*** Data for review Section Begins ***
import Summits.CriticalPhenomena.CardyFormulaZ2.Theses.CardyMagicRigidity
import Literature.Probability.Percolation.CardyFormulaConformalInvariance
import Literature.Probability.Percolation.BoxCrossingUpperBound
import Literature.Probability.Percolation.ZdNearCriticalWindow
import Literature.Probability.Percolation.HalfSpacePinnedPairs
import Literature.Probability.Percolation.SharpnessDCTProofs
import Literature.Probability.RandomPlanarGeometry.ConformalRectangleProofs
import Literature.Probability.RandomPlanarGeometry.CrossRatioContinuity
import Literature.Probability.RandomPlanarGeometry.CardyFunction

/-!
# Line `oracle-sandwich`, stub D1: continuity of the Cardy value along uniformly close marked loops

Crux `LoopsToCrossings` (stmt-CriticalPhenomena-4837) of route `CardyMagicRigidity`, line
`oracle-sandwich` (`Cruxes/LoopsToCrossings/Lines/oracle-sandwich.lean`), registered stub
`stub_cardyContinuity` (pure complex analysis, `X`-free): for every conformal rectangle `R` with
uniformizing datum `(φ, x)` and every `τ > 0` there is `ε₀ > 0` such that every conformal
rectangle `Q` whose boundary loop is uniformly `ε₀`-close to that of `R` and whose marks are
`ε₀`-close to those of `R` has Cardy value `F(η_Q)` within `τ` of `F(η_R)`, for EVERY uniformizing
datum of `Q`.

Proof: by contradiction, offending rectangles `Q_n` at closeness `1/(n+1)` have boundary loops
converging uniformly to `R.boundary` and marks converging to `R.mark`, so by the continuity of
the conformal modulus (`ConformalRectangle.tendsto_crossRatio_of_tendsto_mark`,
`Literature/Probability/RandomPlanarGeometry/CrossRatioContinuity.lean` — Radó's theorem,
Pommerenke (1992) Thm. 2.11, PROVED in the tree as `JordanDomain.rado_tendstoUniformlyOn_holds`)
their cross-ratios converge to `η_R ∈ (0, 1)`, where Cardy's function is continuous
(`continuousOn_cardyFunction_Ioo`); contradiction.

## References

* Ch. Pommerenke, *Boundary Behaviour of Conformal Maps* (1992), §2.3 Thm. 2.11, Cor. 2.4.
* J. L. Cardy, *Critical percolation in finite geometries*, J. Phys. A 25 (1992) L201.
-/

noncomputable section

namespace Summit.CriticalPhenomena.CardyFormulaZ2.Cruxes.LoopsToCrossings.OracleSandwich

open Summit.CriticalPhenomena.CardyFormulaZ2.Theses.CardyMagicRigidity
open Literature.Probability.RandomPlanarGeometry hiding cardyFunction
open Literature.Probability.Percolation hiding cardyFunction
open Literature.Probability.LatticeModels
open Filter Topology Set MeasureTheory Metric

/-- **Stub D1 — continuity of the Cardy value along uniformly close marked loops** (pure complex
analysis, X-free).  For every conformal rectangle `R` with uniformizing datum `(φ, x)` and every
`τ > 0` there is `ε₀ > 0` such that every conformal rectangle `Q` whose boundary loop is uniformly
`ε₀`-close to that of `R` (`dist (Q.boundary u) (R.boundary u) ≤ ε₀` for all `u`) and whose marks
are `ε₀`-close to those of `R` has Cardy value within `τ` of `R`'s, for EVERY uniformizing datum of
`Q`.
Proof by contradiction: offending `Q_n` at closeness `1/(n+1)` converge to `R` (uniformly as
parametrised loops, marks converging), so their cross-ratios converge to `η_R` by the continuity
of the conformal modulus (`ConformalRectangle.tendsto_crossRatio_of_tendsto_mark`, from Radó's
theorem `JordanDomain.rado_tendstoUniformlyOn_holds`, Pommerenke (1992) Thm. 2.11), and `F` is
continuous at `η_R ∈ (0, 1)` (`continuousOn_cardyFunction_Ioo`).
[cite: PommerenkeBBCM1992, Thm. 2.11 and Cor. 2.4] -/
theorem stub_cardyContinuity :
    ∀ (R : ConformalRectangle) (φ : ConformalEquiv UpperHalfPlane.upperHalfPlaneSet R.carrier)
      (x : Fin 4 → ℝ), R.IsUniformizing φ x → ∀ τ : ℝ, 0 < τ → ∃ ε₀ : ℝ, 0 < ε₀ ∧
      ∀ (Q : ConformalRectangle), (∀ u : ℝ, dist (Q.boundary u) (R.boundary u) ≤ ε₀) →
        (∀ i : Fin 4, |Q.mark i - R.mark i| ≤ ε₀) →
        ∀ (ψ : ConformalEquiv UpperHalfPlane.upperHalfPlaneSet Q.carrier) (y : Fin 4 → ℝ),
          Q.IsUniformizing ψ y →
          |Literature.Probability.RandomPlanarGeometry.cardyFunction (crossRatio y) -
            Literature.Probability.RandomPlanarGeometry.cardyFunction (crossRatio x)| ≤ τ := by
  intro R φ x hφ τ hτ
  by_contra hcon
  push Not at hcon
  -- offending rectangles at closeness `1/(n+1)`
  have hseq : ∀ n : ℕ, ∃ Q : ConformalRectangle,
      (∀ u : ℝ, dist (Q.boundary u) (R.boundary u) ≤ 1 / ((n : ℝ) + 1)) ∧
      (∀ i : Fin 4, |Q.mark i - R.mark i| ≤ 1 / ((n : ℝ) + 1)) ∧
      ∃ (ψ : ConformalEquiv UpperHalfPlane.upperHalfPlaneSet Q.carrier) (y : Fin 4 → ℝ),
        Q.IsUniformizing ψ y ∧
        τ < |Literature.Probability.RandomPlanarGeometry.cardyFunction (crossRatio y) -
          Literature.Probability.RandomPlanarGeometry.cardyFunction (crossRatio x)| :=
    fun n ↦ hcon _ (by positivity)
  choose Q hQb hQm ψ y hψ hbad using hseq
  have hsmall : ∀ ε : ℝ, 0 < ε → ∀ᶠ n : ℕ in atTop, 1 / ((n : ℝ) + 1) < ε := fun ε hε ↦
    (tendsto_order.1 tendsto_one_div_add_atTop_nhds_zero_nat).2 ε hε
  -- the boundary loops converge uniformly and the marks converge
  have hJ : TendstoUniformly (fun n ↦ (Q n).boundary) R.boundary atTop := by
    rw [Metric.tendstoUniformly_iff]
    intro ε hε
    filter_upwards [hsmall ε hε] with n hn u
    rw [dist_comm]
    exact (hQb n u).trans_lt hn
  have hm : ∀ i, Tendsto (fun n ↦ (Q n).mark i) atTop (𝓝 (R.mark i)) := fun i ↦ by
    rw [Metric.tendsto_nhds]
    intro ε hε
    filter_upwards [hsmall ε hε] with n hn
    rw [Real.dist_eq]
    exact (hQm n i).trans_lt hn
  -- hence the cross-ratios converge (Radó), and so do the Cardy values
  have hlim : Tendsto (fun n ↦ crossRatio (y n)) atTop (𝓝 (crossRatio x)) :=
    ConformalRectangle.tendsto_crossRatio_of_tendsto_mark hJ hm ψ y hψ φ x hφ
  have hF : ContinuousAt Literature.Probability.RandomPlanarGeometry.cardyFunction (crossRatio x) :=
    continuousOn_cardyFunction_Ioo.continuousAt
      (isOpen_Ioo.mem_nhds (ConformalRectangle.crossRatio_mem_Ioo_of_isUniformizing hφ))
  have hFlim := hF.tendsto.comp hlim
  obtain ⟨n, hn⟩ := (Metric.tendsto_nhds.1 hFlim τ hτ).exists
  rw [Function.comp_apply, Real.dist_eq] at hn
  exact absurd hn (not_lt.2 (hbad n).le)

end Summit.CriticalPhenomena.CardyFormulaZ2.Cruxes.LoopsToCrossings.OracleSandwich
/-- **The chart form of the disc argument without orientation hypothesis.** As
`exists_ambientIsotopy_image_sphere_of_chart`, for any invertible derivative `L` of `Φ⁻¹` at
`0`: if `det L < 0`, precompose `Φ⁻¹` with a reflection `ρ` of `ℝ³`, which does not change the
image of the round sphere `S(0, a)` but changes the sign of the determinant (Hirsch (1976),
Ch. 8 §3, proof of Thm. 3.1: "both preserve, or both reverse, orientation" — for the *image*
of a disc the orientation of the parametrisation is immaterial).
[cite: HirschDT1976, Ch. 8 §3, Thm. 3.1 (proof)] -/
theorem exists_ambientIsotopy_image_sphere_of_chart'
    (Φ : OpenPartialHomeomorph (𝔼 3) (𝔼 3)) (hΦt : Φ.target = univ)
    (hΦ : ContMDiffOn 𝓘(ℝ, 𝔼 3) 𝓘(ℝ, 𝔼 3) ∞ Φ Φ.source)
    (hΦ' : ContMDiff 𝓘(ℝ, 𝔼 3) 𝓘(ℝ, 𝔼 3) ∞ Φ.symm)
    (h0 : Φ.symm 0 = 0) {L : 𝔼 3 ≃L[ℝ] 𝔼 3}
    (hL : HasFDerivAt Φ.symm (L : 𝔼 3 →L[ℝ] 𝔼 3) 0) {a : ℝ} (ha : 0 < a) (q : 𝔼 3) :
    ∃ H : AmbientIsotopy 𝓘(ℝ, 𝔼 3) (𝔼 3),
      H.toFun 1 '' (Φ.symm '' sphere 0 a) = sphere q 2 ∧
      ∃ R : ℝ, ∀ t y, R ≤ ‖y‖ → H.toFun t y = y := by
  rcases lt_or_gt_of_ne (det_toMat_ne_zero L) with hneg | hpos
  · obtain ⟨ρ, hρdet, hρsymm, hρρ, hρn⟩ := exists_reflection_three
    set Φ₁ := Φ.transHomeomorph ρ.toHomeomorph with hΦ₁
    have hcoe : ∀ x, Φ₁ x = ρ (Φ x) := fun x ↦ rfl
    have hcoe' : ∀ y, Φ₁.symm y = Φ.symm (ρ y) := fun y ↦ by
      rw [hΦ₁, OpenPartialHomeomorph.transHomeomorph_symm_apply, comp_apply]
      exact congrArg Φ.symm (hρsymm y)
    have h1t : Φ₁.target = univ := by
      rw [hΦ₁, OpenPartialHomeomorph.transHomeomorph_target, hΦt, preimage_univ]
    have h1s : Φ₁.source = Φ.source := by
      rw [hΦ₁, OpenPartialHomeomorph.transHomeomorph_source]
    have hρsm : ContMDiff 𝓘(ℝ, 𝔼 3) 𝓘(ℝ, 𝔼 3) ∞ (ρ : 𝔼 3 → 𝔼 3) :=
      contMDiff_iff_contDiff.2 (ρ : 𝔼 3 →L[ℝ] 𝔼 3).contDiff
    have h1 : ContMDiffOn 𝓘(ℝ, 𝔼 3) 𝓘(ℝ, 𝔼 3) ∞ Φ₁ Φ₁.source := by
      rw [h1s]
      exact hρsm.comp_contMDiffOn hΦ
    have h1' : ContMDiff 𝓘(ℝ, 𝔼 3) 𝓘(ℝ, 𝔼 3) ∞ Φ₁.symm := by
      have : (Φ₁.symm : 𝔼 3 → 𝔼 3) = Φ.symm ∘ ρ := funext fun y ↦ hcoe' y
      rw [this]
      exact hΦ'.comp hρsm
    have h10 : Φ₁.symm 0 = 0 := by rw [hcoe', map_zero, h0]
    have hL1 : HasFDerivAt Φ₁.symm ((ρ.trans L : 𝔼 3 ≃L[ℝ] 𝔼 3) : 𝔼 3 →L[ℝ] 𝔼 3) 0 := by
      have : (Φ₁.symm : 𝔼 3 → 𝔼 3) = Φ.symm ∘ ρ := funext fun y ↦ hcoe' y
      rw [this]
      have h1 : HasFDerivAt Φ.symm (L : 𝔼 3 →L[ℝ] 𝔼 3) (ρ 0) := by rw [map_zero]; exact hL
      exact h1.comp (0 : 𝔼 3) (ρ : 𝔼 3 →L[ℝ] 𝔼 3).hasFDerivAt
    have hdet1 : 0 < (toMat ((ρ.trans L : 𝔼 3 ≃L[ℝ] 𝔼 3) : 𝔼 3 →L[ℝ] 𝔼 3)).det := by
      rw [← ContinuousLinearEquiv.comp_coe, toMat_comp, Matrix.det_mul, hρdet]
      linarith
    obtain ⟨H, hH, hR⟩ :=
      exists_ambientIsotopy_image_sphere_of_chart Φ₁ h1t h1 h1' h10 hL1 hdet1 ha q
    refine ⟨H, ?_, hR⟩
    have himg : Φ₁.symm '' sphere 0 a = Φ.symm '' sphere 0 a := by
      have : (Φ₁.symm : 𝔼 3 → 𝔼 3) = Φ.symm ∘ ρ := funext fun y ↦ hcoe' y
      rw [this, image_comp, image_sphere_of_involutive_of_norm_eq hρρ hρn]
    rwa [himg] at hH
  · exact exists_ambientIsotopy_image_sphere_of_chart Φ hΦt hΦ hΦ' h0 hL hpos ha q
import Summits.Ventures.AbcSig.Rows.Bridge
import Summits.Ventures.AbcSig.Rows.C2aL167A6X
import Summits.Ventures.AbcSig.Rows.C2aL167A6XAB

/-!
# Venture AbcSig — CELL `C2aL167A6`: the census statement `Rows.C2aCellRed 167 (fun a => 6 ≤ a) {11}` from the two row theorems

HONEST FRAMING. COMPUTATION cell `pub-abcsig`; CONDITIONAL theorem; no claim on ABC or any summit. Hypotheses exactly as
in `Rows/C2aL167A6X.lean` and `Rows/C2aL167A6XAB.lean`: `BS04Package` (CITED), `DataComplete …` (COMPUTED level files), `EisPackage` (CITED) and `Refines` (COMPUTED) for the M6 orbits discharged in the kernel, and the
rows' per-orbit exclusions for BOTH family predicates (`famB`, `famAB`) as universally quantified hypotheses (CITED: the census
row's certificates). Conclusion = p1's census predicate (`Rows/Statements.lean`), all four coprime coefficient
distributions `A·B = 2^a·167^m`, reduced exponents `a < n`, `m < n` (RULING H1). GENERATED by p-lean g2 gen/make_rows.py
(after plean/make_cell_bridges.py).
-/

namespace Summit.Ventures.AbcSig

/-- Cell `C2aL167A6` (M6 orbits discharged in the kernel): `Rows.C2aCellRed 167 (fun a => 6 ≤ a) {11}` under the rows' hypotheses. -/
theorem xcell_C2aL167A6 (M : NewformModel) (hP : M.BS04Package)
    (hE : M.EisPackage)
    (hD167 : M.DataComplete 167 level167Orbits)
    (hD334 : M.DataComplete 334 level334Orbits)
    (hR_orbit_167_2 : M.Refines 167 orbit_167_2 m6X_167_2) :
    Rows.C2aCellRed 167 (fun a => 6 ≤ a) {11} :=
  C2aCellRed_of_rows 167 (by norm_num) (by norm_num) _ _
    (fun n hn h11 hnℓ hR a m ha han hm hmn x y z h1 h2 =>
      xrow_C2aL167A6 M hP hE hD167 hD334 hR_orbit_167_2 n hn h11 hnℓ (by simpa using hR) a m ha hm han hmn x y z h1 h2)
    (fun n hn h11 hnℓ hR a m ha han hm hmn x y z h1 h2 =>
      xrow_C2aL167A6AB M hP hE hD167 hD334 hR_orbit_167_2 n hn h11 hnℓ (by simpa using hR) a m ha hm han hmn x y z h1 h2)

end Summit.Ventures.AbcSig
*** Data for review Section Ends ***
What needs to be done: Would you restate, word for word, every line of the listing from its first line through the line with "converging uniformly to"?

Exercise result:
import Summits.CriticalPhenomena.CardyFormulaZ2.Theses.CardyMagicRigidity
import Literature.Probability.Percolation.CardyFormulaConformalInvariance
import Literature.Probability.Percolation.BoxCrossingUpperBound
import Literature.Probability.Percolation.ZdNearCriticalWindow
import Literature.Probability.Percolation.HalfSpacePinnedPairs
import Literature.Probability.Percolation.SharpnessDCTProofs
import Literature.Probability.RandomPlanarGeometry.ConformalRectangleProofs
import Literature.Probability.RandomPlanarGeometry.CrossRatioContinuity
import Literature.Probability.RandomPlanarGeometry.CardyFunction

/-!
# Line `oracle-sandwich`, stub D1: continuity of the Cardy value along uniformly close marked loops

Crux `LoopsToCrossings` (stmt-CriticalPhenomena-4837) of route `CardyMagicRigidity`, line
`oracle-sandwich` (`Cruxes/LoopsToCrossings/Lines/oracle-sandwich.lean`), registered stub
`stub_cardyContinuity` (pure complex analysis, `X`-free): for every conformal rectangle `R` with
uniformizing datum `(φ, x)` and every `τ > 0` there is `ε₀ > 0` such that every conformal
rectangle `Q` whose boundary loop is uniformly `ε₀`-close to that of `R` and whose marks are
`ε₀`-close to those of `R` has Cardy value `F(η_Q)` within `τ` of `F(η_R)`, for EVERY uniformizing
datum of `Q`.

Proof: by contradiction, offending rectangles `Q_n` at closeness `1/(n+1)` have boundary loops
converging uniformly to `R.boundary` and marks converging to `R.mark`, so by the continuity of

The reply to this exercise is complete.